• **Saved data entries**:
━━━━

import Summits.BirchSwinnertonDyer.BirchSwinnertonDyer.Theorems.PrintCf2SplitBadTwoAdditiveAtSeven
import Summits.BirchSwinnertonDyer.BirchSwinnertonDyer.Theorems.PrintCf2SplitBadTwoFramePinningDeuring
import Literature.NumberTheory.DiophantineGeometry.LocalReductionFiniteBadPlacesProofs
import Literature.NumberTheory.DiophantineGeometry.LocalReductionIsIntegralAtProofs
import Literature.NumberTheory.DiophantineGeometry.LocalReductionProofs
import Literature.NumberTheory.EllipticCurves.LocalEulerFactorModel
import HarnessLib

/-!
# Crux `PrintCf2.SplitBadTwoRankOneOfFacts` (stmt-BirchSwinnertonDyer-20368), road α v9.1 — brick B16 file 6 (class facts):
# REDUCTION TYPES of `W_K`, `C • W = cm7^{(d)}`, at the odd places: GOOD off `14d`, ADDITIVE above the odd `ℓ ∣ d` (for `K ∋ √−7`)

Cell `bsd-print-cf2`, width seat `bsd-line-cf2-p1-w3` g7 (prover-bsd-line-cf2-p1-w3-g7-0); `--supports stmt-BirchSwinnertonDyer-20368` (helper,
Theses-free). HONEST FRAMING: nothing here closes the crux or a registered stub; BSD is not proved by any of this; no summit statement is
proved by this seat. No definition, no named fact, no `sorry`.

WHAT. The two class facts that make the finite set `T = {v̄} ∪ {w ∣ 7d}` admissible in the cokernel bound of file 4
(`relIndex_image_endInvariants_le_prod_card_localKer`) on the S3c₂ frames of road α (`C • W = cm7^{(d)}`, `d` squarefree, `K` imaginary
quadratic with `θ² = −7`):
* §1 **`hasGoodReductionAt_baseChange_of_smul_eq_cm7Twist`** — for EVERY number field `K` and every finite place `w` with `14d ∉ w`:
  `W_K` has GOOD reduction at `w` (the integral model `cm7^{(d)}`, `Δ = −7³·d⁶`, is a `w`-adic unit model; LEAD g11's transport engine
  `valuation_algebraMap_eq_pow_ramificationIdx` + the tree's `hasGoodReductionAt_of_valuation_Δ_eq_one_holds` and
  `hasGoodReductionAt_smul_iff_holds`). With file 3: the local kernel of control VANISHES at every such `w ∤ 2`.
* §2 **`hasAdditiveReductionAt_baseChange_of_smul_eq_cm7Twist_of_dvd`** — for `K` imaginary quadratic with `θ² = −7` (so `d_K = −7`),
  `d` squarefree, `ℓ` an odd prime `≠ 7` dividing `d` and `w ∣ ℓ`: `W_K` has ADDITIVE reduction at `w` (`ord_ℓ Δ(cm7^{(d)}) = 6`,
  `ord_ℓ c₄ ≥ 2`, and `e(w|ℓ) = 1` because `e = 2` would force `ℓ ∣ d_K = −7` — tree `natGenerator_dvd_discr_of_ramificationIdx_eq_two`,
  `IsCMFieldOfJ.discr_eq`; then LEAD g11's engine `hasAdditiveReductionAt_baseChange_of_integral_model`). With file 2: the local kernel
  of control at every such `w` has at most `2` elements.
presearch: Silverman AEC VII.5.1, X.5.4; Dedekind's discriminant theorem — standard; tree engines cited above. beyond-print theorem: no.

References: [SilvermanAEC2009] VII.1 Rem. 1.1, VII.5 Prop. 5.1, X.5 Prop. 5.4; [NeukirchANT1999] III §2 Cor. (2.12); [SilvermanATAEC1994]
App. A §3 (row D = −7).
-/

noncomputable section

open scoped Classical

set_option linter.dupNamespace false
set_option autoImplicit false

open NumberField IsDedekindDomain Field WeierstrassCurve
open Literature.NumberTheory.EllipticCurves
open Literature.NumberTheory.GaloisRepresentations
open Summit.BirchSwinnertonDyer.BirchSwinnertonDyer.Theorems.PrintCf2.AdditiveAtSeven
open Summit.BirchSwinnertonDyer.BirchSwinnertonDyer.Theorems.PrintCf2.FramePinning

universe u

namespace Summit.BirchSwinnertonDyer.BirchSwinnertonDyer.Theorems.PrintCf2.ReductionTypesOverK

open Rat.HeightOneSpectrum

variable (K : Type) [Field K] [NumberField K] (w : HeightOneSpectrum (𝓞 K))

/-! ## §0. Arithmetic of the integral twist model `cm7^{(d)}` at an odd rational place -/

/-- `c₄(cm7) = 105`. [cite: SilvermanATAEC1994, App. A §3 (row D = −7)] -/
theorem c₄_cm7 : cm7.c₄ = 105 := by
  norm_num [cm7, WeierstrassCurve.c₄, WeierstrassCurve.b₂, WeierstrassCurve.b₄]

/-- The rational prime below `w` lies in `w`. [folklore] -/
theorem natCast_natGenerator_mem : ((natGenerator (w.under (𝓞 ℚ)) : ℕ) : 𝓞 K) ∈ w.asIdeal := by
  have h : ((natGenerator (w.under (𝓞 ℚ)) : ℕ) : 𝓞 ℚ) ∈ (w.under (𝓞 ℚ)).asIdeal :=
    (Rat.natCast_mem_asIdeal_iff _).mpr dvd_rfl
  have h' : algebraMap (𝓞 ℚ) (𝓞 K) ((natGenerator (w.under (𝓞 ℚ)) : ℕ) : 𝓞 ℚ) ∈ w.asIdeal := h
  rwa [map_natCast] at h'

/-- If the integer `N` is not in `w` then the rational prime below `w` does not divide `N`. [folklore] -/
theorem not_natGenerator_dvd_of_intCast_notMem {N : ℤ} (hN : ((N : ℤ) : 𝓞 K) ∉ w.asIdeal) :
    ¬ ((natGenerator (w.under (𝓞 ℚ)) : ℕ) : ℤ) ∣ N := by
  rintro ⟨k, rfl⟩
  apply hN
  have h := w.asIdeal.mul_mem_right ((k : ℤ) : 𝓞 K) (natCast_natGenerator_mem K w)
  push_cast at h ⊢
  exact h

/-! ## §1. `W_K` has GOOD reduction at every place `w` with `14d ∉ w` -/

/-- **GOOD REDUCTION OFF `14d`.** `W/ℚ` elliptic with `C • W = cm7^{(d)}`, `d ≠ 0`, `K` ANY number field, `w` a finite place with
`(14d : 𝓞 K) ∉ w`: `W_K` has good reduction at `w` (the integral model `cm7^{(d)}` has `w`-integral coefficients and unit
discriminant `−7³d⁶` at `w`). [cite: SilvermanAEC2009, VII.1 Rem. 1.1 and VII.5 Prop. 5.1(a)] [cite: SilvermanATAEC1994, App. A §3] -/
theorem hasGoodReductionAt_baseChange_of_smul_eq_cm7Twist {d : ℤ} (hd0 : d ≠ 0) (W : WeierstrassCurve ℚ) [W.IsElliptic]
    (C : VariableChange ℚ) (hC : C • W = cm7.quadraticTwist (d : ℚ))
    (h14d : (((14 * d : ℤ) : ℤ) : 𝓞 K) ∉ w.asIdeal) :
    (W.baseChange K).HasGoodReductionAt w := by
  set v := w.under (𝓞 ℚ) with hv
  set ℓ : ℕ := natGenerator v with hℓ
  set e := w.asIdeal.ramificationIdx (𝓞 ℚ) with he
  set M := cm7.quadraticTwist (d : ℚ) with hM
  have hdQ : (d : ℚ) ≠ 0 := by exact_mod_cast hd0
  haveI hMell : M.IsElliptic := cm7.isElliptic_quadraticTwist hdQ
  have hndvd : ¬ ((ℓ : ℕ) : ℤ) ∣ 14 * d := not_natGenerator_dvd_of_intCast_notMem K w h14d
  have hℓp : Nat.Prime ℓ := prime_natGenerator v
  have hp2 : ℓ ≠ 2 := fun h ↦ hndvd ⟨7 * d, by rw [h]; push_cast; ring⟩
  have h7 : ¬ ((ℓ : ℕ) : ℤ) ∣ 7 := fun h ↦ hndvd (by
    rw [show (14 : ℤ) * d = 2 * 7 * d by ring]
    exact (h.mul_left 2).mul_right d)
  have hd : ¬ ((ℓ : ℕ) : ℤ) ∣ d := fun h ↦ hndvd (dvd_mul_of_dvd_right h 14)
  -- valuations over `ℚ`
  have hval : ∀ x : ℚ, w.valuation K (algebraMap ℚ K x) = v.valuation ℚ x ^ e :=
    valuation_algebraMap_eq_pow_ramificationIdx K w
  obtain ⟨h₂, h₄, h₆⟩ := valuation_quadraticTwist_le_one_of_odd cm7 (B₂ := -3) (B₄ := -4) (B₆ := -4)
      (by norm_num [cm7, WeierstrassCurve.b₂]) (by norm_num [cm7, WeierstrassCurve.b₄])
      (by norm_num [cm7, WeierstrassCurve.b₆]) v hp2 d
  have hvd : v.valuation ℚ (d : ℚ) = 1 := Rat.valuation_intCast_eq_one v hd
  have hv7 : v.valuation ℚ ((-(7 ^ 3) : ℤ) : ℚ) = 1 := by
    refine Rat.valuation_intCast_eq_one v fun h ↦ h7 ?_
    rw [dvd_neg] at h
    exact (Nat.prime_iff_prime_int.mp hℓp).dvd_of_dvd_pow h
  have hcast : (-7 ^ 3 : ℚ) = ((-(7 ^ 3) : ℤ) : ℚ) := by push_cast; ring
  have hvΔ : v.valuation ℚ M.Δ = 1 := by
    rw [hM, quadraticTwist_Δ, Δ_cm7, Valuation.map_mul, Valuation.map_pow, hvd, one_pow, one_mul, hcast, hv7]
  -- the base-changed model is `w`-integral with unit discriminant
  have hint : (M.baseChange K).IsIntegralAt w := by
    rw [isIntegralAt_iff_valuation_le_one]
    refine ⟨?_, ?_, ?_, ?_, ?_⟩
    · rw [baseChange, map_a₁, hM, quadraticTwist_a₁, map_zero, Valuation.map_zero]; exact zero_le
    · simp only [baseChange, map_a₂, hval]; exact pow_le_one' h₂ e
    · rw [baseChange, map_a₃, hM, quadraticTwist_a₃, map_zero, Valuation.map_zero]; exact zero_le
    · simp only [baseChange, map_a₄, hval]; exact pow_le_one' h₄ e
    · simp only [baseChange, map_a₆, hval]; exact pow_le_one' h₆ e
  have hΔK : w.valuation K (M.baseChange K).Δ = 1 := by
    rw [baseChange, map_Δ, hval, hvΔ, one_pow]
  have hgoodM : (M.baseChange K).HasGoodReductionAt w :=
    hasGoodReductionAt_of_valuation_Δ_eq_one_holds w (M.baseChange K) hint hΔK
  -- transfer along `C • W = M`
  haveI : (W.baseChange K).IsElliptic := by rw [baseChange]; infer_instance
  have hsmul : (C.map (algebraMap ℚ K)) • (W.baseChange K) = M.baseChange K := by
    rw [← hC, baseChange, baseChange, map_variableChange]
  rw [← hsmul] at hgoodM
  exact (hasGoodReductionAt_smul_iff_holds w (W.baseChange K) (C.map (algebraMap ℚ K))).mp hgoodM

/-! ## §2. `W_K` has ADDITIVE reduction above the odd primes `ℓ ∣ d`, `ℓ ≠ 7`, when `K ∋ √−7` -/

/-- **`d_K = −7` for the frame field**: `K` imaginary quadratic containing `θ` with `θ² = −7` has discriminant `−7` (the CM field of
`j = −3375`, tree `IsCMFieldOfJ.discr_eq`). [cite: Cox2013, §7.B] -/
theorem discr_eq_neg_seven_of_sq_eq (hK : IsImaginaryQuadratic K) {θ : K} (hθ : θ ^ 2 = -7) {d : ℤ} (hd0 : d ≠ 0)
    (W : WeierstrassCurve ℚ) [W.IsElliptic] {C : VariableChange ℚ} (hC : C • W = cm7.quadraticTwist (d : ℚ)) :
    NumberField.discr K = -7 := by
  obtain ⟨-, hjm, hcd, -, -⟩ := cm_data_of_smul_eq_cm7Twist W hd0 hC
  have hcm : IsCMFieldOfJ K W.j := ⟨hK.1, θ, by rw [hcd]; push_cast; exact hθ⟩
  rw [IsCMFieldOfJ.discr_eq hjm hcm, hcd]

/-- **`e(w|ℓ) = 1` at every odd `ℓ ≠ 7` for the frame field** (`d_K = −7`; `e = 2` would force `ℓ ∣ d_K`, tree
`natGenerator_dvd_discr_of_ramificationIdx_eq_two`; `e ≤ [K:ℚ] = 2`, `e ≠ 0`). [cite: NeukirchANT1999, III §2 Cor. (2.12)] -/
theorem ramificationIdx_eq_one_of_frame (hK : IsImaginaryQuadratic K) {θ : K} (hθ : θ ^ 2 = -7) {d : ℤ} (hd0 : d ≠ 0)
    (W : WeierstrassCurve ℚ) [W.IsElliptic] {C : VariableChange ℚ} (hC : C • W = cm7.quadraticTwist (d : ℚ))
    (h7 : natGenerator (w.under (𝓞 ℚ)) ≠ 7) :
    w.asIdeal.ramificationIdx (𝓞 ℚ) = 1 := by
  set v := w.under (𝓞 ℚ) with hv
  haveI : w.asIdeal.LiesOver v.asIdeal := ⟨rfl⟩
  haveI : NoZeroSMulDivisors (𝓞 ℚ) (𝓞 K) := ⟨fun {c x} h ↦ by
    rw [Algebra.smul_def, mul_eq_zero] at h
    exact h.imp_left fun hc ↦ FaithfulSMul.algebraMap_injective (𝓞 ℚ) (𝓞 K) (by rw [hc, map_zero])⟩
  have hle : w.asIdeal.ramificationIdx (𝓞 ℚ) ≤ Module.finrank ℚ K := by
    rw [← Ideal.ramificationIdx'_eq_ramificationIdx v.asIdeal w.asIdeal v.ne_bot]
    exact Ideal.ramificationIdx_le_finrank (𝓞 K) ℚ K w.asIdeal (p := v.asIdeal)
  have hne : w.asIdeal.ramificationIdx (𝓞 ℚ) ≠ 0 := by
    rw [← Ideal.ramificationIdx'_eq_ramificationIdx v.asIdeal w.asIdeal v.ne_bot]
    exact Ideal.IsDedekindDomain.ramificationIdx'_ne_zero_of_liesOver w.asIdeal v.ne_bot
  have hne2 : w.asIdeal.ramificationIdx (𝓞 ℚ) ≠ 2 := fun he ↦ by
    have hdvd := natGenerator_dvd_discr_of_ramificationIdx_eq_two K w he
    rw [discr_eq_neg_seven_of_sq_eq K hK hθ hd0 W hC] at hdvd
    have h7' : ((natGenerator v : ℕ) : ℤ) ∣ 7 := by
      have : (-7 : ℤ) = -(7 : ℤ) := rfl
      rw [dvd_neg] at hdvd
      exact hdvd
    exact h7 ((Nat.prime_dvd_prime_iff_eq (prime_natGenerator v) (by norm_num)).mp (by exact_mod_cast h7'))
  rw [hK.1] at hle
  omega

/-- **ADDITIVE REDUCTION ABOVE THE ODD PRIMES `ℓ ∣ d`, `ℓ ≠ 7`, OVER THE FRAME FIELD.** `W/ℚ` elliptic with `C • W = cm7^{(d)}`, `d`
squarefree, `K` imaginary quadratic with `θ² = −7`, `ℓ` a prime with `ℓ ≠ 2, 7`, `ℓ ∣ d`, `w ∣ ℓ`: `W_K` is ADDITIVE at `w`
(`ord_ℓ Δ(cm7^{(d)}) = 6`, `ord_ℓ c₄ ≥ 2`, `e(w|ℓ) = 1`, so `ord_w Δ = 6 ∉ 12ℤ` with `|c₄|_w³ ≤ |Δ|_w`; LEAD g11's engine
`hasAdditiveReductionAt_baseChange_of_integral_model`). [cite: SilvermanAEC2009, VII.5 Prop. 5.1(c) and X.5 Prop. 5.4] -/
theorem hasAdditiveReductionAt_baseChange_of_smul_eq_cm7Twist_of_dvd {d : ℤ} (hd0 : d ≠ 0) (hsq : Squarefree d)
    (W : WeierstrassCurve ℚ) [W.IsElliptic] (C : VariableChange ℚ) (hC : C • W = cm7.quadraticTwist (d : ℚ))
    (hK : IsImaginaryQuadratic K) {θ : K} (hθ : θ ^ 2 = -7) {ℓ : ℕ} (hℓ : ℓ.Prime) (hℓ2 : ℓ ≠ 2) (hℓ7 : ℓ ≠ 7)
    (hℓd : (ℓ : ℤ) ∣ d) (hw : ((ℓ : ℕ) : 𝓞 K) ∈ w.asIdeal) :
    (W.baseChange K).HasAdditiveReductionAt w := by
  set v := w.under (𝓞 ℚ) with hv
  -- the prime below `w` is `ℓ`
  have hℓv : ((ℓ : ℕ) : 𝓞 ℚ) ∈ v.asIdeal := by
    change algebraMap (𝓞 ℚ) (𝓞 K) ((ℓ : ℕ) : 𝓞 ℚ) ∈ w.asIdeal
    rwa [map_natCast]
  have hgen : natGenerator v = ℓ :=
    (Nat.prime_dvd_prime_iff_eq (prime_natGenerator v) hℓ).mp ((Rat.natCast_mem_asIdeal_iff _).mp hℓv)
  have hp2 : natGenerator v ≠ 2 := by rw [hgen]; exact hℓ2
  have he : w.asIdeal.ramificationIdx (𝓞 ℚ) = 1 :=
    ramificationIdx_eq_one_of_frame K w hK hθ hd0 W hC (by rw [hgen]; exact hℓ7)
  -- `d = ℓ · d₀`, `ℓ ∤ d₀`
  obtain ⟨d₀, rfl⟩ := hℓd
  have hd₀ : ¬ ((natGenerator v : ℕ) : ℤ) ∣ d₀ := by
    rw [hgen]
    rintro ⟨k, rfl⟩
    have h := hsq (ℓ : ℤ) ⟨k, by ring⟩
    rw [Int.isUnit_iff] at h
    rcases h with h | h
    · exact hℓ.one_lt.ne' (by exact_mod_cast h)
    · have : (0 : ℤ) ≤ ℓ := by positivity
      omega
  have hvd : v.valuation ℚ (((ℓ : ℤ) * d₀ : ℤ) : ℚ) = WithZero.exp (-(1 : ℤ)) := by
    have h := Rat.valuation_pow_mul_intCast v hd₀ 1
    rw [hgen, pow_one] at h
    push_cast at h ⊢
    exact h
  have h7 : ¬ ((natGenerator v : ℕ) : ℤ) ∣ 7 := by
    rw [hgen]
    intro h
    exact hℓ7 ((Nat.prime_dvd_prime_iff_eq hℓ (by norm_num)).mp (by exact_mod_cast h))
  have hv7 : v.valuation ℚ ((-(7 ^ 3) : ℤ) : ℚ) = 1 := by
    refine Rat.valuation_intCast_eq_one v fun h ↦ h7 ?_
    rw [dvd_neg] at h
    exact (Nat.prime_iff_prime_int.mp (prime_natGenerator v)).dvd_of_dvd_pow h
  have hcast : (-7 ^ 3 : ℚ) = ((-(7 ^ 3) : ℤ) : ℚ) := by push_cast; ring
  set M := cm7.quadraticTwist (((ℓ : ℤ) * d₀ : ℤ) : ℚ) with hM
  obtain ⟨h₂, h₄, h₆⟩ := valuation_quadraticTwist_le_one_of_odd cm7 (B₂ := -3) (B₄ := -4) (B₆ := -4)
      (by norm_num [cm7, WeierstrassCurve.b₂]) (by norm_num [cm7, WeierstrassCurve.b₄])
      (by norm_num [cm7, WeierstrassCurve.b₆]) v hp2 ((ℓ : ℤ) * d₀)
  have hΔ : v.valuation ℚ M.Δ = WithZero.exp (-((6 : ℕ) : ℤ)) := by
    rw [hM, quadraticTwist_Δ, Δ_cm7, Valuation.map_mul, Valuation.map_pow, hvd, ← WithZero.exp_nsmul, hcast, hv7,
      mul_one]
    congr 1
  have hc₄ : v.valuation ℚ M.c₄ ^ 3 ≤ v.valuation ℚ M.Δ := by
    rw [hΔ, hM, quadraticTwist_c₄, c₄_cm7, Valuation.map_mul, Valuation.map_pow, hvd, mul_pow, ← pow_mul,
      ← WithZero.exp_nsmul]
    have h105 : v.valuation ℚ (105 : ℚ) ≤ 1 := by exact_mod_cast Rat.valuation_intCast_le_one v 105
    calc WithZero.exp ((2 * 3 : ℕ) • (-(1 : ℤ))) * v.valuation ℚ (105 : ℚ) ^ 3
        ≤ WithZero.exp ((2 * 3 : ℕ) • (-(1 : ℤ))) * 1 := mul_le_mul' le_rfl (pow_le_one' h105 3)
      _ = WithZero.exp (-((6 : ℕ) : ℤ)) := by rw [mul_one]; congr 1
  have hn : ¬ 12 ∣ w.asIdeal.ramificationIdx (𝓞 ℚ) * 6 := by rw [he]; decide
  exact hasAdditiveReductionAt_baseChange_of_integral_model K w W M C hC
    (by rw [hM, quadraticTwist_a₁, Valuation.map_zero]; exact zero_le)
    h₂ (by rw [hM, quadraticTwist_a₃, Valuation.map_zero]; exact zero_le) h₄ h₆ hΔ hn hc₄

end Summit.BirchSwinnertonDyer.BirchSwinnertonDyer.Theorems.PrintCf2.ReductionTypesOverK

end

━━━━

• **TASK DESCRIPTION**:
What lines in the data hold the word "tree"? Return them.

• **SOLUTION TO THIS PROBLEM**:
  `valuation_algebraMap_eq_pow_ramificationIdx` + the tree's `hasGoodReductionAt_of_valuation_Δ_eq_one_holds` and
  `ord_ℓ c₄ ≥ 2`, and `e(w|ℓ) = 1` because `e = 2` would force `ℓ ∣ d_K = −7` — tree `natGenerator_dvd_discr_of_ramificationIdx_eq_two`,
presearch: Silverman AEC VII.5.1, X.5.4; Dedekind's discriminant theorem — standard; tree engines cited above. beyond-print theorem: no.
`j = −3375`, tree `IsCMFieldOfJ.discr_eq`). [cite: Cox2013, §7.B] -/
/-- **`e(w|ℓ) = 1` at every odd `ℓ ≠ 7` for the frame field** (`d_K = −7`; `e = 2` would force `ℓ ∣ d_K`, tree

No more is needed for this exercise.